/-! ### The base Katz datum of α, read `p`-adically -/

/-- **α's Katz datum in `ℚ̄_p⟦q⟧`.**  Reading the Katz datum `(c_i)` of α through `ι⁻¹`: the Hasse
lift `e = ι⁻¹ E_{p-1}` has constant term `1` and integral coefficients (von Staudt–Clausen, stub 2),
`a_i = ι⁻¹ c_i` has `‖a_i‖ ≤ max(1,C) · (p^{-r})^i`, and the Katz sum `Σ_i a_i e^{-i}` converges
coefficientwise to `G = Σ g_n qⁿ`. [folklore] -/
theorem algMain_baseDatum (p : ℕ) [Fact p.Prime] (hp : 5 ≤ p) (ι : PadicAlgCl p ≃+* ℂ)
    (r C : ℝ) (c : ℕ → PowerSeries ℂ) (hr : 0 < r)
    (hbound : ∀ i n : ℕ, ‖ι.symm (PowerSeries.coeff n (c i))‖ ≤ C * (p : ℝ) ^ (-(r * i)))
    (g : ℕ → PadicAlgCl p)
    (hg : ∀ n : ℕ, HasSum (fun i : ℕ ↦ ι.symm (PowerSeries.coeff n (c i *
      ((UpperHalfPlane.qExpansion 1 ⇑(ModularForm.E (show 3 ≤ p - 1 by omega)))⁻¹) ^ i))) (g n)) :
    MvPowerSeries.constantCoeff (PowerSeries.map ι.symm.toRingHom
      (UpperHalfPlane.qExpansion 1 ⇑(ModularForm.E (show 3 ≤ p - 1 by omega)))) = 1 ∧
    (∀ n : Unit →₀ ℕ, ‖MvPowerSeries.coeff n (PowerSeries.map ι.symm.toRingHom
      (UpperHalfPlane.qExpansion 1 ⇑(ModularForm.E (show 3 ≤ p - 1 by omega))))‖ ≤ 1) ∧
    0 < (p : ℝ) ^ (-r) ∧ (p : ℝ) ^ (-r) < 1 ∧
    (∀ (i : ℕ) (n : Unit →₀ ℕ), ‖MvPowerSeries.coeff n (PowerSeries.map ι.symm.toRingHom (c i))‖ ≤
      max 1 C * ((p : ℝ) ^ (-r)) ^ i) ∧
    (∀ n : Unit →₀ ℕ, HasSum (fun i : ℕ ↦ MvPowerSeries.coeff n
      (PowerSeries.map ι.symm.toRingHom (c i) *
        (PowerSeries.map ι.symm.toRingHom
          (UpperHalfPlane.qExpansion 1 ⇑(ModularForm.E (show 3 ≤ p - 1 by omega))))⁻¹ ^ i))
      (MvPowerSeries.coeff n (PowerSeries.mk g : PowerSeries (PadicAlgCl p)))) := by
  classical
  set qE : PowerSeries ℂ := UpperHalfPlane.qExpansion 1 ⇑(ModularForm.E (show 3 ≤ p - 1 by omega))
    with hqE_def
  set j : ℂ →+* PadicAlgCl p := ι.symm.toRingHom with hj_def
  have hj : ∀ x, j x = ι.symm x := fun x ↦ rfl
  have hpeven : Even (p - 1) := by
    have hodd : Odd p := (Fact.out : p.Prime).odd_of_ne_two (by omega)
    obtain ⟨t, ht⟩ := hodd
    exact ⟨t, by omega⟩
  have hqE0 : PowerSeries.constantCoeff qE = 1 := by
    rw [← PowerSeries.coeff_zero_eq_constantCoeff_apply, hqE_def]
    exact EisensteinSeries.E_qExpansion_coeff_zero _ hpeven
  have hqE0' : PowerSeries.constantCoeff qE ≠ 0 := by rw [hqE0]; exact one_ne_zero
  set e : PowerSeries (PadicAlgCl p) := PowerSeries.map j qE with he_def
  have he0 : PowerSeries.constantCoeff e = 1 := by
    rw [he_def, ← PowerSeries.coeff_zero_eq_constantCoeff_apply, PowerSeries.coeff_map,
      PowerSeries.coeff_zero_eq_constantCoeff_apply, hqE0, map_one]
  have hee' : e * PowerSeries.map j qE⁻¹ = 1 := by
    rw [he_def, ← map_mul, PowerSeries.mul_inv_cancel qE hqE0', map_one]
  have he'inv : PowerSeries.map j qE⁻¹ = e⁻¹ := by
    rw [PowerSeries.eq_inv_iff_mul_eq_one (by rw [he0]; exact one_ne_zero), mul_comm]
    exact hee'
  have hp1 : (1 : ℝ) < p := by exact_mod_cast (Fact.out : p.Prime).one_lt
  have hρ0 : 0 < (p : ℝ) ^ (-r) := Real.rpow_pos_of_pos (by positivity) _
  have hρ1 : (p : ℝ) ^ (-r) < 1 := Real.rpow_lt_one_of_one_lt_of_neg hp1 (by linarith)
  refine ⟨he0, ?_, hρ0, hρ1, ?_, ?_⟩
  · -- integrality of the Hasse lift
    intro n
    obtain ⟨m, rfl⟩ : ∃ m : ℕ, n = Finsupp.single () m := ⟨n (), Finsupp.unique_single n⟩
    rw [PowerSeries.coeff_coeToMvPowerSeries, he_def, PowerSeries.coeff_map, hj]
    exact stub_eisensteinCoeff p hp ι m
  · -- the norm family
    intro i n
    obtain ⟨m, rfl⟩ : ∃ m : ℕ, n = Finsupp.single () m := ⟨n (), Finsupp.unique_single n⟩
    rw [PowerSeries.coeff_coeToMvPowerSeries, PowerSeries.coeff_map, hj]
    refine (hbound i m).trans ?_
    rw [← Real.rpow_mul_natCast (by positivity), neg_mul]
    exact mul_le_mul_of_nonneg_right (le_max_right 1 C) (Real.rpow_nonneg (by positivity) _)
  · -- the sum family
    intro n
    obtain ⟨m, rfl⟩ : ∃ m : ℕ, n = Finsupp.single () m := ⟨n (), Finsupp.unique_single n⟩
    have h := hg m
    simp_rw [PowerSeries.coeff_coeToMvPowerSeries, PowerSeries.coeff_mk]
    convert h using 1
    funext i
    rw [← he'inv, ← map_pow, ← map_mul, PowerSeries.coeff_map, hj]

--

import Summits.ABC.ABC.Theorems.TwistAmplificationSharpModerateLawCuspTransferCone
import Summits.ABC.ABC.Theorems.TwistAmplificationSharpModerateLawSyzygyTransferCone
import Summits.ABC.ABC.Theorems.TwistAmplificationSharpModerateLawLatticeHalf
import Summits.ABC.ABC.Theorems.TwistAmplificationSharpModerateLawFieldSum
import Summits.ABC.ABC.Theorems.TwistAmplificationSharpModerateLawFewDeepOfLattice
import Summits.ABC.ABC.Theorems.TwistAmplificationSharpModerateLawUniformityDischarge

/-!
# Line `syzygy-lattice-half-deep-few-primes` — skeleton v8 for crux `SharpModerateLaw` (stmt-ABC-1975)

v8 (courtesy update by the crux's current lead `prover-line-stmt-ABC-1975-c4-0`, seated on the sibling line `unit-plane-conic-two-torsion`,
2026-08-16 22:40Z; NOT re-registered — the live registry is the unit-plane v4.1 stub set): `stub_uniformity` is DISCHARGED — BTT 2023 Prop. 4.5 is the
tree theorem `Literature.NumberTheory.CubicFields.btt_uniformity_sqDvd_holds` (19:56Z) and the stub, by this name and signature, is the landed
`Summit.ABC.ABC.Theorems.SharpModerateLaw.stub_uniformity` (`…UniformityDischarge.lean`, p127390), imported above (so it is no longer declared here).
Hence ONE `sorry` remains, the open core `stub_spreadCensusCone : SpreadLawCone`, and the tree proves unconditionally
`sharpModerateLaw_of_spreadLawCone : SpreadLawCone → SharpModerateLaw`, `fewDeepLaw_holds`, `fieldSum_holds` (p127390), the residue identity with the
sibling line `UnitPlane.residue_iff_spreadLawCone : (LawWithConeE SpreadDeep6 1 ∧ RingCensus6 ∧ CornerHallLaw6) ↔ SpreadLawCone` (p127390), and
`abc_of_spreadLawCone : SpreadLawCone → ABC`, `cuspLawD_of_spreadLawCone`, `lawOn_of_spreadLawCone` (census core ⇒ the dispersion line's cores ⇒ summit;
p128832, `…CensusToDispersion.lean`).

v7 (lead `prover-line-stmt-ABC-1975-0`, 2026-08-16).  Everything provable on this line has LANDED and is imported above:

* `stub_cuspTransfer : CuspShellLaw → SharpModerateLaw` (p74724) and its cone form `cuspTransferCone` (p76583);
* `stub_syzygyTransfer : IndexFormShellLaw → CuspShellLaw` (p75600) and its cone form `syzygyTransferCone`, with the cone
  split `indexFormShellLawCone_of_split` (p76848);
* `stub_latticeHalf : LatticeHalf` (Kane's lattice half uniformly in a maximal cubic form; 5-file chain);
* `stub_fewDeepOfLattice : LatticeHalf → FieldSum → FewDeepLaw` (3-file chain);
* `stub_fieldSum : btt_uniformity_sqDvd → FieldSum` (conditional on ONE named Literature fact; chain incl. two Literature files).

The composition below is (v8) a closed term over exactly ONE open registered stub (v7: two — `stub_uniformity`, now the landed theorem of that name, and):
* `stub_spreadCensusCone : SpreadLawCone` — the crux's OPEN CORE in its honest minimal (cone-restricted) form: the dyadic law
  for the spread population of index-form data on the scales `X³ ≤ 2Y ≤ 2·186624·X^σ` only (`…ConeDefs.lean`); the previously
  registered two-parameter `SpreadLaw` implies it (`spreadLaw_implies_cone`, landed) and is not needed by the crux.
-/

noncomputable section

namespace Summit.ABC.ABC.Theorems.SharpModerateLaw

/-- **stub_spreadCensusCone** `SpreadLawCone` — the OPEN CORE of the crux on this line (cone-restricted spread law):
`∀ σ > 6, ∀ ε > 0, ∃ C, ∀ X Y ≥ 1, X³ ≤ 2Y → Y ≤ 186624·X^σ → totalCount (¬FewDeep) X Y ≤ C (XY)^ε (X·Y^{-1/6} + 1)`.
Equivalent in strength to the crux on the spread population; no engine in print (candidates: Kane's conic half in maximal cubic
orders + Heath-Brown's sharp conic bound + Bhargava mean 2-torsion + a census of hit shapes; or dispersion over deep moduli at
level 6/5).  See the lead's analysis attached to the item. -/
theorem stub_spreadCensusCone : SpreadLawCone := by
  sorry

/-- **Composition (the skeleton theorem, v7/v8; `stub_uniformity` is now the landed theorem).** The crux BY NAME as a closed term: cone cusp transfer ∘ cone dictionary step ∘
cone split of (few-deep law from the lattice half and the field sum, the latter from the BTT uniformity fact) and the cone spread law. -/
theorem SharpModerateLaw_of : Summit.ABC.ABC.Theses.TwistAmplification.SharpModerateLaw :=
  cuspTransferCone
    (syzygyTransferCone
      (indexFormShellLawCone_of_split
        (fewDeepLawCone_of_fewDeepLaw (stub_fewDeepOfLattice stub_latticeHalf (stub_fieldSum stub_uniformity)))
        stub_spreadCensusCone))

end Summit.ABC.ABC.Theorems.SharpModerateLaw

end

...

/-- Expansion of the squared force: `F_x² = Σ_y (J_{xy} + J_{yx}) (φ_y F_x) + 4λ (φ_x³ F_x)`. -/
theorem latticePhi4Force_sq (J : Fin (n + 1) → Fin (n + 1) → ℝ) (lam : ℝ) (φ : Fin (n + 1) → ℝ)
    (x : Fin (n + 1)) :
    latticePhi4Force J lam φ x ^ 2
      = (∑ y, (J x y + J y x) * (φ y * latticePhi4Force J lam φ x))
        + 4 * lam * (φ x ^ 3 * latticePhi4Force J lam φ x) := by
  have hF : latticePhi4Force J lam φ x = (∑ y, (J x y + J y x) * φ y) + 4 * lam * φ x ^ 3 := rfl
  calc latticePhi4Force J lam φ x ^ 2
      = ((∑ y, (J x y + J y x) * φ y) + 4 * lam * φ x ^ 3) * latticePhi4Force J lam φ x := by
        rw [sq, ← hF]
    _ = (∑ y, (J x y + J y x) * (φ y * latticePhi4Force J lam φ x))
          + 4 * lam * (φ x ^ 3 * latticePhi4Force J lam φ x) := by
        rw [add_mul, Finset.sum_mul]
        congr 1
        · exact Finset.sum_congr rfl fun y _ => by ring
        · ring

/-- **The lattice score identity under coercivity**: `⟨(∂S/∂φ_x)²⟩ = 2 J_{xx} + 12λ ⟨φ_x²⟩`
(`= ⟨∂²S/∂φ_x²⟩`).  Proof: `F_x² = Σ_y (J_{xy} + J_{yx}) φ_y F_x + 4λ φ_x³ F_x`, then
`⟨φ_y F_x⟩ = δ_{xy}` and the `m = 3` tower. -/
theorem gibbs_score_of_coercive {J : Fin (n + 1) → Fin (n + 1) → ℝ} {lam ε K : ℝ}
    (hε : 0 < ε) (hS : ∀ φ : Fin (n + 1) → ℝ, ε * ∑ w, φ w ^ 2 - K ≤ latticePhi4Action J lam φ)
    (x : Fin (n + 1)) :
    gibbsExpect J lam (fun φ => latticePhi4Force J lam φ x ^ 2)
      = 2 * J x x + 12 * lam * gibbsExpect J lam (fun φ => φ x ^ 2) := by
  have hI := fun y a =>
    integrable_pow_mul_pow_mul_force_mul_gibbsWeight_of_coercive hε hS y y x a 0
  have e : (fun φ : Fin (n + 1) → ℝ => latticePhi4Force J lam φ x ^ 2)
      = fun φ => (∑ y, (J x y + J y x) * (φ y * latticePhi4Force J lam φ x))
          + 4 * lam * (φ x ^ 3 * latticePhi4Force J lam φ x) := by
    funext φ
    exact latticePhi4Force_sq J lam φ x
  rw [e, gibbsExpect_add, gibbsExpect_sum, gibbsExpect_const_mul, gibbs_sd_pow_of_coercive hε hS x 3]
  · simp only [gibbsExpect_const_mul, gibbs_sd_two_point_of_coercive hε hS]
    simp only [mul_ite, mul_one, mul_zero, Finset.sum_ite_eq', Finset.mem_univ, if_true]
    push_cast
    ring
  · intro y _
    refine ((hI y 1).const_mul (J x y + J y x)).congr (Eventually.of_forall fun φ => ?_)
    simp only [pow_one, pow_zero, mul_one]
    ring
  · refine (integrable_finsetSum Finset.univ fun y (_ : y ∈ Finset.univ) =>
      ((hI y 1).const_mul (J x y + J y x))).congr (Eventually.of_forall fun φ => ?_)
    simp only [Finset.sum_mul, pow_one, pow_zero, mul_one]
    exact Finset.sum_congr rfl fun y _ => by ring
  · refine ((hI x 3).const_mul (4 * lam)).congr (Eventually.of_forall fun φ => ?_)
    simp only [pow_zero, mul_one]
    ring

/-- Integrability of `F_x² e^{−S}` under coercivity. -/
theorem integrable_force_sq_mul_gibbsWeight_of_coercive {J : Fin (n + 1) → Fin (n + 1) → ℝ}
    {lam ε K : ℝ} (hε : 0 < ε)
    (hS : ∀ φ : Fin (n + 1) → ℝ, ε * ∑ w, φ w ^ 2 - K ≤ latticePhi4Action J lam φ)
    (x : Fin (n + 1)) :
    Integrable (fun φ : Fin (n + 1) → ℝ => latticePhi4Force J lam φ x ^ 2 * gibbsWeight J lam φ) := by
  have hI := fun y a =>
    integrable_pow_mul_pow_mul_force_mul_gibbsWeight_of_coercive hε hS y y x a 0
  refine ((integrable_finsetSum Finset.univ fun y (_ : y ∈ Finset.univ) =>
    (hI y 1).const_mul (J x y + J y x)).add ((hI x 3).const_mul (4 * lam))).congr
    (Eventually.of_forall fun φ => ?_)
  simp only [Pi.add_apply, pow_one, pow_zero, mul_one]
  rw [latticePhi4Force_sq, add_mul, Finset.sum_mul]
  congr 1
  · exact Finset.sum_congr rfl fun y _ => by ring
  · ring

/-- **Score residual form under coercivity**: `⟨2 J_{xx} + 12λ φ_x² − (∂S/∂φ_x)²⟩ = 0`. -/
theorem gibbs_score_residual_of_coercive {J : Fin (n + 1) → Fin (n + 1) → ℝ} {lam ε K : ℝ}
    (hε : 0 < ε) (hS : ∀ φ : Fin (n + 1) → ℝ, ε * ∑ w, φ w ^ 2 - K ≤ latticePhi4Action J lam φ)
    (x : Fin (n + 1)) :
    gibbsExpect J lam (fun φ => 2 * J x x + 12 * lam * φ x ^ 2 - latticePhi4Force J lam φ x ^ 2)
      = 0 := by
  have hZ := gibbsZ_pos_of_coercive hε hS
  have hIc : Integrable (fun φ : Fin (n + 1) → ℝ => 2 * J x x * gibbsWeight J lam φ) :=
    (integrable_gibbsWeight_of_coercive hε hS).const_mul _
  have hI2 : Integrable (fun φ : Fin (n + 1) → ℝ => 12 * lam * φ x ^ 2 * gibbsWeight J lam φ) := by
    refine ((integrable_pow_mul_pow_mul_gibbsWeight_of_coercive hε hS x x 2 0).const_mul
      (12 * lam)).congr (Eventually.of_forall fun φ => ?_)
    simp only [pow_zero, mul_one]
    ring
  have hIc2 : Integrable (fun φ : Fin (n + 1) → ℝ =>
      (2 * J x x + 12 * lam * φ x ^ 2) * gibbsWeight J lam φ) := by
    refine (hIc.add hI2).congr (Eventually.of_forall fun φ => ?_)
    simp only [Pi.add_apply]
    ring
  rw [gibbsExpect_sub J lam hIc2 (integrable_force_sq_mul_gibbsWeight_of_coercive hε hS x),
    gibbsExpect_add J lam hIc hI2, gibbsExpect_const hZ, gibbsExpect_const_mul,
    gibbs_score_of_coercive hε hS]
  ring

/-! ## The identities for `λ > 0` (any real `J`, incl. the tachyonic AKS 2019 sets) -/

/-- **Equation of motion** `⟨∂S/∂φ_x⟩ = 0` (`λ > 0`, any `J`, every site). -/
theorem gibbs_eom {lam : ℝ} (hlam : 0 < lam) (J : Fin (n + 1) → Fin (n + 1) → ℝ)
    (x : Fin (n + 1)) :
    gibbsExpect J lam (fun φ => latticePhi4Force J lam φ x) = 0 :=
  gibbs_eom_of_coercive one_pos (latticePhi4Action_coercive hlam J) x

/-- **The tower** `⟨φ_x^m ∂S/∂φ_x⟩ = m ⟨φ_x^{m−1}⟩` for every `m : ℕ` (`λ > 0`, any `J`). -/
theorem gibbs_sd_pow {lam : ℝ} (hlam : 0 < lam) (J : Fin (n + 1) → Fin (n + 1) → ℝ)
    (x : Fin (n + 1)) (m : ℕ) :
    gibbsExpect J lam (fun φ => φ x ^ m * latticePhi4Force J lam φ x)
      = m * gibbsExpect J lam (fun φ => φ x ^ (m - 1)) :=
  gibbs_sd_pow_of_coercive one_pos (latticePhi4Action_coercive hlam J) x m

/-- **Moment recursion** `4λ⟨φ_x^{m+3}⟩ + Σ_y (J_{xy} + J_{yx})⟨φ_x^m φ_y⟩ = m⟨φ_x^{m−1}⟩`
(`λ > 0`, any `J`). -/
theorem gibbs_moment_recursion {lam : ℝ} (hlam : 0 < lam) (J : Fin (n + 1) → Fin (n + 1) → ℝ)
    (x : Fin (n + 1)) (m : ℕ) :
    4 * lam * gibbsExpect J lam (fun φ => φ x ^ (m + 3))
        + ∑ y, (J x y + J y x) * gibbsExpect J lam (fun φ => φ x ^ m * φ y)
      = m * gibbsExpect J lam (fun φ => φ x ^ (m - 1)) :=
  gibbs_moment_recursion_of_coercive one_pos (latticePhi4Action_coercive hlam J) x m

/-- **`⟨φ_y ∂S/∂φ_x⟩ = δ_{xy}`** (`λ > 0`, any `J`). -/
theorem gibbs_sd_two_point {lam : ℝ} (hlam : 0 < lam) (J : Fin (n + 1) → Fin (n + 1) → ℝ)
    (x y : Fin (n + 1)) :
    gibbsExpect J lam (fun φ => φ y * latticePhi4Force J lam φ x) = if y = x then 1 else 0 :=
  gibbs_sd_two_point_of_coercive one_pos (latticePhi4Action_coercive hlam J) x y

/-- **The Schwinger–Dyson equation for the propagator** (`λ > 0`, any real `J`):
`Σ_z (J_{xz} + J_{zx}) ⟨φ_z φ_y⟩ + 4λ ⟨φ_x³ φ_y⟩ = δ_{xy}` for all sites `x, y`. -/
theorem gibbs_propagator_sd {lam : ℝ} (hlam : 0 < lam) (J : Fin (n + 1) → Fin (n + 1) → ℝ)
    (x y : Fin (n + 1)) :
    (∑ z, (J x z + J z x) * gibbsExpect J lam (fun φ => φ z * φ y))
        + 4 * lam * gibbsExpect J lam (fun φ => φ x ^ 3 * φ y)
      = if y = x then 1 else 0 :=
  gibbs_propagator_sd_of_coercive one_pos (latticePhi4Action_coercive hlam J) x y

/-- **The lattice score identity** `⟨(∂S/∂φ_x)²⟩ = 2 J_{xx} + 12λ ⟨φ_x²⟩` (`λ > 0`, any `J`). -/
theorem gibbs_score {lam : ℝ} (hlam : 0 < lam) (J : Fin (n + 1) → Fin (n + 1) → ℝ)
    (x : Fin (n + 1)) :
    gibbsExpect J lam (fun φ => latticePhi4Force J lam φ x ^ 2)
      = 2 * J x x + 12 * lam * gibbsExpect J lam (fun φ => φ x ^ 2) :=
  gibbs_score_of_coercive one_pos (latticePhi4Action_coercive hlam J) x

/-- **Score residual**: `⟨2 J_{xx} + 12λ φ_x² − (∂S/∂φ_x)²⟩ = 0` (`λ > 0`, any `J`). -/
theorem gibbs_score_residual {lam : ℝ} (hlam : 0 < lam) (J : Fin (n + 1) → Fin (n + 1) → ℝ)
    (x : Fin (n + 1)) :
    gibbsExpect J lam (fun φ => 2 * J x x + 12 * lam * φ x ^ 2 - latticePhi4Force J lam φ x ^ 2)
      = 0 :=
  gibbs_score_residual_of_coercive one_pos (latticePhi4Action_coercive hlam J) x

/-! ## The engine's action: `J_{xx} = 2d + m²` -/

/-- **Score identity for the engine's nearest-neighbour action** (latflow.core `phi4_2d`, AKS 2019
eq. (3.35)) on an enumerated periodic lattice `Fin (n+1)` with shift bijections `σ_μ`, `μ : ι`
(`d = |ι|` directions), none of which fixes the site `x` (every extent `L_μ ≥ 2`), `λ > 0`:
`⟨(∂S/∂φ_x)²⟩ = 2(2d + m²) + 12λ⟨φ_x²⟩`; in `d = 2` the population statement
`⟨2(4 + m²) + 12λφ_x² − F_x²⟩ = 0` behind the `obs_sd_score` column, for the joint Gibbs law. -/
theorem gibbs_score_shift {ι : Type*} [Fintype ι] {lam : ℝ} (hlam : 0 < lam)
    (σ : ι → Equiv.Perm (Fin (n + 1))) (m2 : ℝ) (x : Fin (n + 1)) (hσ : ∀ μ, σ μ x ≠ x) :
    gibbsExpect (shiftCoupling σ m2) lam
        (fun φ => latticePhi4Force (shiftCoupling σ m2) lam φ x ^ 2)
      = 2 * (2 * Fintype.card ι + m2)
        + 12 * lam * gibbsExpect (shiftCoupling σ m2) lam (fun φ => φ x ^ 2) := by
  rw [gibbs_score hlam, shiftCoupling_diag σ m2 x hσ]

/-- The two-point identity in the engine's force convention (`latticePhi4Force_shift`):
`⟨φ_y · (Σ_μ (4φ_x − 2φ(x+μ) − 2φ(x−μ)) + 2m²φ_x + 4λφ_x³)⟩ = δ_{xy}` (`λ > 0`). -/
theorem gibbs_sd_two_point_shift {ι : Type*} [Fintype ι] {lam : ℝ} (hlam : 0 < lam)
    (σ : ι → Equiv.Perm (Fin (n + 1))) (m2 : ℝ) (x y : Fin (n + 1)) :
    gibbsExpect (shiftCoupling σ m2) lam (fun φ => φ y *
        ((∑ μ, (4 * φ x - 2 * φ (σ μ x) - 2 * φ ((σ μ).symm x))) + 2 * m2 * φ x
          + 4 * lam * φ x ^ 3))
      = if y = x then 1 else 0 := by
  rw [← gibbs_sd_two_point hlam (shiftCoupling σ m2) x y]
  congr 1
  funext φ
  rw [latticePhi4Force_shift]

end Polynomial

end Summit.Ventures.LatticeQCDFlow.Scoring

• _Task statement_:
Taking the entries above, restate exactly those lines that fall between the line with "### The base" and the line with "exact EisensteinSeries.E_qExpansion_coeff_zero _", keeping both of those lines too.

• _Task answer_:
/-! ### The base Katz datum of α, read `p`-adically -/

/-- **α's Katz datum in `ℚ̄_p⟦q⟧`.**  Reading the Katz datum `(c_i)` of α through `ι⁻¹`: the Hasse
lift `e = ι⁻¹ E_{p-1}` has constant term `1` and integral coefficients (von Staudt–Clausen, stub 2),
`a_i = ι⁻¹ c_i` has `‖a_i‖ ≤ max(1,C) · (p^{-r})^i`, and the Katz sum `Σ_i a_i e^{-i}` converges
coefficientwise to `G = Σ g_n qⁿ`. [folklore] -/
theorem algMain_baseDatum (p : ℕ) [Fact p.Prime] (hp : 5 ≤ p) (ι : PadicAlgCl p ≃+* ℂ)
    (r C : ℝ) (c : ℕ → PowerSeries ℂ) (hr : 0 < r)
    (hbound : ∀ i n : ℕ, ‖ι.symm (PowerSeries.coeff n (c i))‖ ≤ C * (p : ℝ) ^ (-(r * i)))
    (g : ℕ → PadicAlgCl p)
    (hg : ∀ n : ℕ, HasSum (fun i : ℕ ↦ ι.symm (PowerSeries.coeff n (c i *
      ((UpperHalfPlane.qExpansion 1 ⇑(ModularForm.E (show 3 ≤ p - 1 by omega)))⁻¹) ^ i))) (g n)) :
    MvPowerSeries.constantCoeff (PowerSeries.map ι.symm.toRingHom
      (UpperHalfPlane.qExpansion 1 ⇑(ModularForm.E (show 3 ≤ p - 1 by omega)))) = 1 ∧
    (∀ n : Unit →₀ ℕ, ‖MvPowerSeries.coeff n (PowerSeries.map ι.symm.toRingHom
      (UpperHalfPlane.qExpansion 1 ⇑(ModularForm.E (show 3 ≤ p - 1 by omega))))‖ ≤ 1) ∧
    0 < (p : ℝ) ^ (-r) ∧ (p : ℝ) ^ (-r) < 1 ∧
    (∀ (i : ℕ) (n : Unit →₀ ℕ), ‖MvPowerSeries.coeff n (PowerSeries.map ι.symm.toRingHom (c i))‖ ≤
      max 1 C * ((p : ℝ) ^ (-r)) ^ i) ∧
    (∀ n : Unit →₀ ℕ, HasSum (fun i : ℕ ↦ MvPowerSeries.coeff n
      (PowerSeries.map ι.symm.toRingHom (c i) *
        (PowerSeries.map ι.symm.toRingHom
          (UpperHalfPlane.qExpansion 1 ⇑(ModularForm.E (show 3 ≤ p - 1 by omega))))⁻¹ ^ i))
      (MvPowerSeries.coeff n (PowerSeries.mk g : PowerSeries (PadicAlgCl p)))) := by
  classical
  set qE : PowerSeries ℂ := UpperHalfPlane.qExpansion 1 ⇑(ModularForm.E (show 3 ≤ p - 1 by omega))
    with hqE_def
  set j : ℂ →+* PadicAlgCl p := ι.symm.toRingHom with hj_def
  have hj : ∀ x, j x = ι.symm x := fun x ↦ rfl
  have hpeven : Even (p - 1) := by
    have hodd : Odd p := (Fact.out : p.Prime).odd_of_ne_two (by omega)
    obtain ⟨t, ht⟩ := hodd
    exact ⟨t, by omega⟩
  have hqE0 : PowerSeries.constantCoeff qE = 1 := by
    rw [← PowerSeries.coeff_zero_eq_constantCoeff_apply, hqE_def]
    exact EisensteinSeries.E_qExpansion_coeff_zero _ hpeven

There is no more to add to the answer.